◆ RECORDS ◆
· · ·

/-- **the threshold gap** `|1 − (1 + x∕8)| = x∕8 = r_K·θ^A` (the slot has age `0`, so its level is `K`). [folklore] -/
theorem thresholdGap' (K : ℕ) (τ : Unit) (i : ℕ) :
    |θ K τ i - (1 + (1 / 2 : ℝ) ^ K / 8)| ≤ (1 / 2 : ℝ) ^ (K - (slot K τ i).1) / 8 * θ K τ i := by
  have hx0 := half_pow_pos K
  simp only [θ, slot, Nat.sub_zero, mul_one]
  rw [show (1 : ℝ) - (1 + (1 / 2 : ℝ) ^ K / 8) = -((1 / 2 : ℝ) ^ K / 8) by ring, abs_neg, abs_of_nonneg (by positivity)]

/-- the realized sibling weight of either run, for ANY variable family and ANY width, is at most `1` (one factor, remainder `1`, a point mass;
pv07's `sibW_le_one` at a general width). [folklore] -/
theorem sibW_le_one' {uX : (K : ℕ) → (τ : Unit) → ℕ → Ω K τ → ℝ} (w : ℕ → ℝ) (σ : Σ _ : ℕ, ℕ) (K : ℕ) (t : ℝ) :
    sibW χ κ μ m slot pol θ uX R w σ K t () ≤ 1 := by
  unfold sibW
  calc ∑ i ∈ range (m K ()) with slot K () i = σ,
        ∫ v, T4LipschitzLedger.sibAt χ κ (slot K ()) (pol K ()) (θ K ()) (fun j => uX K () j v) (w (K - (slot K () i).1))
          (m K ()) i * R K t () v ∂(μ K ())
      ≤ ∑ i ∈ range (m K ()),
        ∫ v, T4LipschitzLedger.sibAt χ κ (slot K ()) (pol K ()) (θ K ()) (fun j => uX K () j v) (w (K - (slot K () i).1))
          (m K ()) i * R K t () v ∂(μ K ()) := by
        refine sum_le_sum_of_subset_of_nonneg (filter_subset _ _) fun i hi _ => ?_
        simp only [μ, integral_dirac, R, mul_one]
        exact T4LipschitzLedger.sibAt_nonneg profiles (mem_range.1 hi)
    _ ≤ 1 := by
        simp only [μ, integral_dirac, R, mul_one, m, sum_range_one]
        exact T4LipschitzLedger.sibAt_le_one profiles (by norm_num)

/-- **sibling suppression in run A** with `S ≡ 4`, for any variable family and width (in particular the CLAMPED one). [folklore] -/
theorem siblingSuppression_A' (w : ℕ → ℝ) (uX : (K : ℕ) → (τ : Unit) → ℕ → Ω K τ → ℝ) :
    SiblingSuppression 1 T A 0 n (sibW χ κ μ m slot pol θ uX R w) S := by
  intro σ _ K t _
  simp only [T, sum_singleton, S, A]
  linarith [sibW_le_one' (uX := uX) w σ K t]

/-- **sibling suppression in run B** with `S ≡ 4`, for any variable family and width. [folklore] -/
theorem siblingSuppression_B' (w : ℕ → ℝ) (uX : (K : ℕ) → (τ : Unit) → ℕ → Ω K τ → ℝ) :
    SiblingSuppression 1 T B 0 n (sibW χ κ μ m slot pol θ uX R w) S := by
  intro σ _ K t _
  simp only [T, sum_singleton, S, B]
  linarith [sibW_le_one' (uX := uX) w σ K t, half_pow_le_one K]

· · ·

◆ AIM OF THE EXERCISE ◆
Every line in the records above that contains the word "slot" is to be copied out.

◆ SOLUTION TO THIS PROBLEM ◆
/-- **the threshold gap** `|1 − (1 + x∕8)| = x∕8 = r_K·θ^A` (the slot has age `0`, so its level is `K`). [folklore] -/
    |θ K τ i - (1 + (1 / 2 : ℝ) ^ K / 8)| ≤ (1 / 2 : ℝ) ^ (K - (slot K τ i).1) / 8 * θ K τ i := by
  simp only [θ, slot, Nat.sub_zero, mul_one]
    sibW χ κ μ m slot pol θ uX R w σ K t () ≤ 1 := by
  calc ∑ i ∈ range (m K ()) with slot K () i = σ,
        ∫ v, T4LipschitzLedger.sibAt χ κ (slot K ()) (pol K ()) (θ K ()) (fun j => uX K () j v) (w (K - (slot K () i).1))
        ∫ v, T4LipschitzLedger.sibAt χ κ (slot K ()) (pol K ()) (θ K ()) (fun j => uX K () j v) (w (K - (slot K () i).1))
    SiblingSuppression 1 T A 0 n (sibW χ κ μ m slot pol θ uX R w) S := by
    SiblingSuppression 1 T B 0 n (sibW χ κ μ m slot pol θ uX R w) S := by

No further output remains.